#### RECORDS SUPPLIED ####

import Mathlib.MeasureTheory.Integral.Prod
import Mathlib.MeasureTheory.Group.Integral
import Mathlib.MeasureTheory.Function.LocallyIntegrable
import Literature.MeasureTheory.Group.CharacterIntegralsSeparate   -- ★ F3 `eq_of_forall_integral_char_mul_eq` (LH10-p02 (g2))
import HarnessLib

/-!
# Fourier uniqueness for CONTINUOUS compactly supported functions on an abelian group with small compact open subgroups

Topic `MeasureTheory/Group`; namespace `Literature.MeasureTheory.Group`.  THEOREMS ONLY (no definition, no instance, no notation, no named fact, no `sorry`).
Cell `pub/hodgecm-mathlib`, crux H413 = `stmt-HodgeConjecture-24833` (`--supports` lane), E1 row 47e (R-e DATUM «non-elliptic vanishing of `f_EP`»), brick E1 of
`F0/P3b/LH6-p04/g11/r47e/CENSUS-R47E.v1.LH6p04g11.md` (door 2 (i)); seat LH6-p04 (g11).

★ F3 `eq_of_forall_integral_char_mul_eq` separates `C`-INVARIANT compactly supported functions by their integrals against the unitary locally constant characters
trivial on one compact open subgroup `C`.  Here the invariance hypothesis is replaced by CONTINUITY, at the price of testing against the characters trivial on
every small `C`: if `T` (Hausdorff, second countable) has a neighbourhood basis of `1` consisting of compact open subgroups (`hbasis`, e.g. the points of a torus over a non-archimedean local
field), `μ` is left invariant, finite on compacta, positive on opens and s-finite, and `Ψ : T → ℂ` is continuous with compact support with `∫ χ·Ψ dμ = 0` for
every continuous locally constant unitary `χ : T →* ℂˣ`, then `Ψ = 0` (`eq_zero_of_continuous_of_forall_integral_char_mul_eq_zero`).
Proof: the `C`-average `Ψ_C(t) = ∫_C Ψ(tc) dμ(c)` is `C`-invariant (`setIntegral_comp_mul_mul_eq`), compactly supported
(`hasCompactSupport_setIntegral_comp_mul`) and still killed by every such `χ` trivial on `C` (Fubini + invariance, `integral_char_mul_setIntegral_comp_mul_eq_zero`),
so F3 gives `Ψ_C = 0`; letting `C` shrink inside a neighbourhood on which `Ψ(t₀ ·)` varies by less than `‖Ψ t₀‖∕2` forces `Ψ t₀ = 0`.
This is the uniqueness half of Fourier inversion on `T` for `C_c(T)` [HewittRoss1979, Thm. (23.11), (22.17); (31.5)], in the form used for the torus `T ⊂ U(3)(L⁺_v)`:
van Dijk's formula `tr i_G(χ)(f) = c ∫_T χ Ψ_f dμ_T` with `Ψ_f` the (continuous, compactly supported) constant term, and `tr i_G(χ)(f) = 0` for all `χ` ⇒ `Ψ_f = 0`
[Rogawski1990, §12.7 p. 193].  HONEST LABEL: generic measure theory; HC_CM is proved only modulo the 7 printed citations (2 remaining: hLiu418 = stmt-HodgeConjecture-24832,
h413 = stmt-HodgeConjecture-24833) until rung 0 closes; this file pays no letter by itself.

## References
* [HewittRoss1979] E. Hewitt, K. A. Ross, *Abstract Harmonic Analysis I* (2nd ed., 1979), Thm. (22.17), Thm. (23.11); vol. II Thm. (31.5).
* [Rogawski1990] J. D. Rogawski, *Automorphic Representations of Unitary Groups in Three Variables* (1990), §12.7 p. 193.
-/

set_option autoImplicit false

noncomputable section

open MeasureTheory MeasureTheory.Measure Topology Set Filter
open scoped Pointwise

namespace Literature.MeasureTheory.Group

section ContinuousUniq

variable {T : Type*} [CommGroup T] [TopologicalSpace T] [IsTopologicalGroup T] [MeasurableSpace T] [BorelSpace T]

/-- The `C`-average `t ↦ ∫_C Ψ(tc) dμ(c)` is invariant under right translation by `C` when `μ` is left invariant: `∫_C Ψ(t c₀ c) dμ(c) = ∫_C Ψ(t c) dμ(c)` for
`c₀ ∈ C` (substitute `c ↦ c₀c`, which preserves `μ` and `C`). [cite: HewittRoss1979, Thm. (15.18)] -/
theorem setIntegral_comp_mul_mul_eq (μ : Measure T) [μ.IsMulLeftInvariant] (C : Subgroup T) (hCm : MeasurableSet (C : Set T))
    (Ψ : T → ℂ) (t : T) {c₀ : T} (hc₀ : c₀ ∈ C) :
    ∫ c in (C : Set T), Ψ (t * c₀ * c) ∂μ = ∫ c in (C : Set T), Ψ (t * c) ∂μ := by
  rw [← integral_indicator hCm, ← integral_indicator hCm]
  have hfun : (fun c => (C : Set T).indicator (fun c => Ψ (t * c₀ * c)) c) =
      fun c => (C : Set T).indicator (fun c => Ψ (t * c)) (c₀ * c) := by
    funext c
    by_cases hc : c ∈ (C : Set T)
    · have hc' : c₀ * c ∈ (C : Set T) := C.mul_mem hc₀ hc
      rw [indicator_of_mem hc, indicator_of_mem hc', mul_assoc]
    · have hc' : c₀ * c ∉ (C : Set T) := fun h => hc (by simpa using C.mul_mem (C.inv_mem hc₀) h)
      rw [indicator_of_notMem hc, indicator_of_notMem hc']
  rw [hfun, integral_mul_left_eq_self]

omit [IsTopologicalGroup T] [BorelSpace T] in
/-- The `C`-average vanishes off the compact set `tsupport Ψ · C⁻¹`. [cite: HewittRoss1979, Thm. (15.18)] -/
theorem setIntegral_comp_mul_eq_zero_of_notMem (μ : Measure T) (C : Set T) (Ψ : T → ℂ) {t : T}
    (ht : t ∉ tsupport Ψ * C⁻¹) : ∫ c in C, Ψ (t * c) ∂μ = 0 := by
  refine setIntegral_eq_zero_of_forall_eq_zero fun c hc => ?_
  by_contra h
  exact ht (Set.mem_mul.2 ⟨t * c, subset_tsupport _ h, c⁻¹, Set.inv_mem_inv.2 hc, by simp⟩)

omit [BorelSpace T] in
/-- The `C`-average of a compactly supported function is compactly supported (`C` compact). [cite: HewittRoss1979, Thm. (15.18)] -/
theorem hasCompactSupport_setIntegral_comp_mul (μ : Measure T) {C : Set T} (hCc : IsCompact C) (Ψ : T → ℂ) (hK : HasCompactSupport Ψ) :
    HasCompactSupport fun t => ∫ c in C, Ψ (t * c) ∂μ :=
  HasCompactSupport.intro (hK.mul hCc.inv) fun _ ht => setIntegral_comp_mul_eq_zero_of_notMem μ C Ψ ht

/-- Fubini + invariance: if `∫ χ·Ψ dμ = 0` for a continuous character `χ` trivial on the compact open subgroup `C`, then also `∫ χ·Ψ_C dμ = 0` for the `C`-average
`Ψ_C(t) = ∫_C Ψ(tc) dμ(c)` of a continuous compactly supported `Ψ` (the integrand `(t, c) ↦ 𝟙_C(c) χ(t) Ψ(tc)` is a continuous function cut off to the compact
`(tsupport Ψ · C⁻¹) × C`, so the two iterated integrals agree; the inner `t`-integral at fixed `c ∈ C` is `∫ χ(tc⁻¹)Ψ(t) dμ(t) = ∫ χ·Ψ dμ = 0` by translation invariance
and `χ(c) = 1`). [cite: HewittRoss1979, Thm. (13.8), Thm. (15.18)] -/
theorem integral_char_mul_setIntegral_comp_mul_eq_zero [T2Space T] [SecondCountableTopology T] (μ : Measure T) [μ.IsMulLeftInvariant] [IsFiniteMeasureOnCompacts μ] [SFinite μ]
    (C : Subgroup T) (hCo : IsOpen (C : Set T)) (hCc : IsCompact (C : Set T))
    (Ψ : T → ℂ) (hΨc : Continuous Ψ) (hK : HasCompactSupport Ψ)
    (χ : T →* ℂˣ) (hχ : Continuous χ) (hχC : ∀ c ∈ C, χ c = 1)
    (h : ∫ t, ((χ t : ℂˣ) : ℂ) * Ψ t ∂μ = 0) :
    ∫ t, ((χ t : ℂˣ) : ℂ) * (∫ c in (C : Set T), Ψ (t * c) ∂μ) ∂μ = 0 := by
  have hCm : MeasurableSet (C : Set T) := hCo.measurableSet
  -- the two-variable integrand and its continuous envelope
  set f : T → T → ℂ := fun t c => ((χ t : ℂˣ) : ℂ) * (C : Set T).indicator (fun c => Ψ (t * c)) c with hfdef
  set g : T × T → ℂ := fun p => ((χ p.1 : ℂˣ) : ℂ) * Ψ (p.1 * p.2) with hgdef
  have hg : Continuous g :=
    ((Units.continuous_val.comp hχ).comp continuous_fst).mul (hΨc.comp (continuous_fst.mul continuous_snd))
  have hS : IsCompact ((tsupport Ψ * (C : Set T)⁻¹) ×ˢ (C : Set T)) := (hK.mul hCc.inv).prod hCc
  have hfS : Function.uncurry f = ((tsupport Ψ * (C : Set T)⁻¹) ×ˢ (C : Set T)).indicator g := by
    funext p
    rcases p with ⟨t, c⟩
    simp only [Function.uncurry_apply_pair, hfdef]
    by_cases hc : c ∈ (C : Set T)
    · by_cases ht : t ∈ tsupport Ψ * (C : Set T)⁻¹
      · rw [indicator_of_mem hc, indicator_of_mem (Set.mk_mem_prod ht hc)]
      · have hzero : Ψ (t * c) = 0 := by
          by_contra hne
          exact ht (Set.mem_mul.2 ⟨t * c, subset_tsupport _ hne, c⁻¹, Set.inv_mem_inv.2 hc, by simp⟩)
        rw [indicator_of_mem hc, indicator_of_notMem (fun hp => ht (Set.mem_prod.1 hp).1), hzero, mul_zero]
    · rw [indicator_of_notMem hc, indicator_of_notMem (fun hp => hc (Set.mem_prod.1 hp).2), mul_zero]
  have hint : Integrable (Function.uncurry f) (μ.prod μ) := by
    rw [hfS, integrable_indicator_iff hS.isClosed.measurableSet]
    exact hg.continuousOn.integrableOn_compact hS
  -- the left-hand side as an iterated integral
  have hlhs : ∫ t, ((χ t : ℂˣ) : ℂ) * (∫ c in (C : Set T), Ψ (t * c) ∂μ) ∂μ = ∫ t, ∫ c, f t c ∂μ ∂μ := by
    refine integral_congr_ae (Eventually.of_forall fun t => ?_)
    simp only [hfdef]
    rw [integral_const_mul, integral_indicator hCm]
  rw [hlhs, integral_integral_swap hint]
  -- the inner `t`-integral vanishes for every `c`
  refine integral_eq_zero_of_ae (Eventually.of_forall fun c => ?_)
  simp only [hfdef, Pi.zero_apply]
  by_cases hc : c ∈ (C : Set T)
  · simp only [indicator_of_mem hc]
    have hχc : ((χ c⁻¹ : ℂˣ) : ℂ) = 1 := by
      rw [map_inv, hχC c hc, inv_one, Units.val_one]
    have hsub : (fun t => ((χ t : ℂˣ) : ℂ) * Ψ (t * c)) = fun t => (fun s => ((χ (s * c⁻¹) : ℂˣ) : ℂ) * Ψ s) (t * c) := by
      funext t
      simp only [mul_inv_cancel_right]
    rw [hsub, integral_mul_right_eq_self (fun s => ((χ (s * c⁻¹) : ℂˣ) : ℂ) * Ψ s) c]
    simp only [map_mul, Units.val_mul, hχc, mul_one]
    exact h
  · simp only [indicator_of_notMem hc, mul_zero, integral_zero]

/-- **Fourier uniqueness for continuous compactly supported functions.**  Let `T` be an abelian Hausdorff topological group in which every neighbourhood of `1`
contains a compact open subgroup (`hbasis`), `μ` a left-invariant s-finite measure, finite on compacta and positive on opens.  If `Ψ : T → ℂ` is continuous with
compact support and `∫ χ·Ψ dμ = 0` for every continuous, locally constant, unitary character `χ : T →* ℂˣ`, then `Ψ = 0`.
[cite: HewittRoss1979, Thm. (23.11), Thm. (22.17)] [cite: Rogawski1990, §12.7 p. 193] -/
theorem eq_zero_of_continuous_of_forall_integral_char_mul_eq_zero [T2Space T] [SecondCountableTopology T]
    (μ : Measure T) [μ.IsMulLeftInvariant] [IsFiniteMeasureOnCompacts μ] [μ.IsOpenPosMeasure] [SFinite μ]
    (hbasis : ∀ U ∈ 𝓝 (1 : T), ∃ C : Subgroup T, IsOpen (C : Set T) ∧ IsCompact (C : Set T) ∧ (C : Set T) ⊆ U)
    (Ψ : T → ℂ) (hΨc : Continuous Ψ) (hK : HasCompactSupport Ψ)
    (h : ∀ χ : T →* ℂˣ, Continuous χ → IsLocallyConstant χ → (∀ t, ‖((χ t : ℂˣ) : ℂ)‖ = 1) →
      ∫ t, ((χ t : ℂˣ) : ℂ) * Ψ t ∂μ = 0) :
    Ψ = 0 := by
  funext t₀
  rw [Pi.zero_apply]
  by_contra hne
  have hpos : 0 < ‖Ψ t₀‖ := norm_pos_iff.2 hne
  -- a neighbourhood of `1` on which `Ψ(t₀ ·)` moves by less than `‖Ψ t₀‖ / 2`, and a compact open subgroup inside it
  have hU : {c : T | ‖Ψ (t₀ * c) - Ψ t₀‖ < ‖Ψ t₀‖ / 2} ∈ 𝓝 (1 : T) := by
    have hc : Continuous fun c : T => ‖Ψ (t₀ * c) - Ψ t₀‖ := ((hΨc.comp (continuous_const.mul continuous_id)).sub continuous_const).norm
    refine (hc.isOpen_preimage _ isOpen_Iio).mem_nhds ?_
    simp only [Set.mem_preimage, mul_one, sub_self, norm_zero, Set.mem_Iio]
    exact half_pos hpos
  obtain ⟨C, hCo, hCc, hCU⟩ := hbasis _ hU
  have hCm : MeasurableSet (C : Set T) := hCo.measurableSet
  -- the `C`-average vanishes identically, by ★ F3
  have hA : (fun t => ∫ c in (C : Set T), Ψ (t * c) ∂μ) = 0 := by
    refine eq_of_forall_integral_char_mul_eq μ C hCo hCc (fun t => ∫ c in (C : Set T), Ψ (t * c) ∂μ) 0
      (fun t c hc => setIntegral_comp_mul_mul_eq μ C hCm Ψ t hc) (fun _ _ _ => rfl)
      (hasCompactSupport_setIntegral_comp_mul μ hCc Ψ hK) ?_ ?_
    · exact HasCompactSupport.zero
    · intro χ hχ hχlc hχC hχu
      simp only [Pi.zero_apply, mul_zero, integral_zero]
      exact integral_char_mul_setIntegral_comp_mul_eq_zero μ C hCo hCc Ψ hΨc hK χ hχ hχC (h χ hχ hχlc hχu)
  have hA0 : ∫ c in (C : Set T), Ψ (t₀ * c) ∂μ = 0 := congr_fun hA t₀
  -- compare with `μ(C) • Ψ t₀`
  have hCfin : μ (C : Set T) < ⊤ := hCc.measure_lt_top
  have hCpos : 0 < μ.real (C : Set T) :=
    ENNReal.toReal_pos (hCo.measure_pos μ ⟨1, C.one_mem⟩).ne' hCfin.ne
  have hbound : ‖∫ c in (C : Set T), (Ψ (t₀ * c) - Ψ t₀) ∂μ‖ ≤ ‖Ψ t₀‖ / 2 * μ.real (C : Set T) :=
    norm_setIntegral_le_of_norm_le_const hCfin fun c hc => (hCU hc).le
  have hi1 : IntegrableOn (fun c => Ψ (t₀ * c)) (C : Set T) μ :=
    (hΨc.comp (continuous_const.mul continuous_id)).continuousOn.integrableOn_compact hCc
  have hi2 : IntegrableOn (fun _ : T => Ψ t₀) (C : Set T) μ :=
    continuous_const.continuousOn.integrableOn_compact hCc
  rw [integral_sub hi1 hi2, hA0, zero_sub, norm_neg, setIntegral_const, norm_smul, Real.norm_eq_abs,
    abs_of_pos hCpos] at hbound
  nlinarith

end ContinuousUniq

end Literature.MeasureTheory.Group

####

YOUR GOAL: The expected answer holds each line from the listing above where the string "SFinite" is present.

OUTPUT OF THE EXERCISE:
theorem integral_char_mul_setIntegral_comp_mul_eq_zero [T2Space T] [SecondCountableTopology T] (μ : Measure T) [μ.IsMulLeftInvariant] [IsFiniteMeasureOnCompacts μ] [SFinite μ]
    (μ : Measure T) [μ.IsMulLeftInvariant] [IsFiniteMeasureOnCompacts μ] [μ.IsOpenPosMeasure] [SFinite μ]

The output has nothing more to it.